Must we fight terrorism with terror, match assassination with assassination, and torture with torture? Must we sacrifice civil liberty to protect public safety?
In the age of terrorism, the temptations of ruthlessness can be overwhelming. But we are pulled in the other direction too by the anxiety that a violent response to violence makes us morally indistinguishable from our enemies. There is perhaps no greater political challenge today than trying to win the war against terror without losing our democratic souls. Michael Ignatieff confronts this challenge head-on, with the combination of hard-headed idealism, historical sensitivity, and political judgment that has made him one of the most influential voices in international affairs today.
Ignatieff argues that we must not shrink from the use of violence--that far from undermining liberal democracy, force can be necessary for its survival. But its use must be measured, not a program of torture and revenge. And we must not fool ourselves that whatever we do in the name of freedom and democracy is good.
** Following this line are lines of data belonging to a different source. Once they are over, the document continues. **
import Summits.MatrixMultiplication.MatrixMultiplication.Theorems.AbelianSTPPCensusShapeCertVQDefsS

/-!
# Abelian STPP census — kernel evaluation of the vQ certificate `checkQS` at order 435, path segments (part a)

Cell mm-stpp, rung F-M1; successor kernel item VQ-CERT (T_E beyond 417 under vQ := vP ∧ E3⁺) in support of the closed crux item
stmt-MatrixMultiplication-19191; seat mm-stpp-vp-p2 (gen 2); support file (no definitions).  PATH SEGMENTS of `ShapeCertVQ.checkQS 435`
(`…ShapeCertVQDefsS`): `pathOutS 435 path i n` = at the node reached by `path` (pairs (block, member), last step first; `[]` = root)
the node-level decision, else the walk of the pool's blocks `i … i+n−1`; `pathInS 435 path i j n` = the walk of the members
`j … j+n−1` of block `i`; each by `decide +kernel` (no `native_decide`, standard axioms, `Elab.async false`), sized by the seat's
planner (`work/Plan.lean`: ≤ 45 000 cost units ≈ 45 s of kernel work per declaration).  Assembled into `checkQS 435 = true` in
`…AbelianSTPPCensusShapeCertVQEvalS435` by the lemmas of `…ShapeCertVQSearchPS`.
WHAT THIS IS NOT: Boolean evaluations; no statement about STPP families or `ω` by themselves.
-/

set_option linter.dupNamespace false -- `MatrixMultiplication.MatrixMultiplication` (summit = problem, D-0017)
set_option autoImplicit false
set_option Elab.async false -- sequential kernel evaluations

namespace Summit.MatrixMultiplication.MatrixMultiplication.Theorems.ShapeCertVQ

set_option maxHeartbeats 0 in
/-- path segment of `checkQS 435` (planner cost ≈ 661; kernel evaluation) -/
theorem pso_435_r_o0_5 : pathOutS 435 [] 0 5 = true := by
  decide +kernel

set_option maxHeartbeats 0 in
/-- path segment of `checkQS 435` (planner cost ≈ 81236; kernel evaluation) -/
theorem psi_435_r_b5_0_18 : pathInS 435 [] 5 0 18 = true := by
  decide +kernel

set_option maxHeartbeats 0 in
/-- path segment of `checkQS 435` (planner cost ≈ 90950; kernel evaluation) -/
theorem psi_435_r_b5_18_9999 : pathInS 435 [] 5 18 9999 = true := by
  decide +kernel

set_option maxHeartbeats 0 in
/-- path segment of `checkQS 435` (planner cost ≈ 66093; kernel evaluation) -/
theorem pso_435_r_o6_9999 : pathOutS 435 [] 6 9999 = true := by
  decide +kernel

end Summit.MatrixMultiplication.MatrixMultiplication.Theorems.ShapeCertVQ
We may need to kill to fight the greater evil of terrorism, but we must never pretend that doing so is anything better than a lesser evil.
In making this case, Ignatieff traces the modern history of terrorism and counter-terrorism, from the nihilists of Czarist Russia and the militias of Weimar Germany to the IRA and the unprecedented menace of Al Qaeda, with its suicidal agents bent on mass destruction. He shows how the most potent response to terror has been force, decisive and direct, but--just as important--restrained. The public scrutiny and political ethics that motivate restraint also give democracy its strongest weapon: the moral power to endure when the furies of vengeance and hatred are spent.
The book is based on the Gifford Lectures delivered at the University of Edinburgh in 2003.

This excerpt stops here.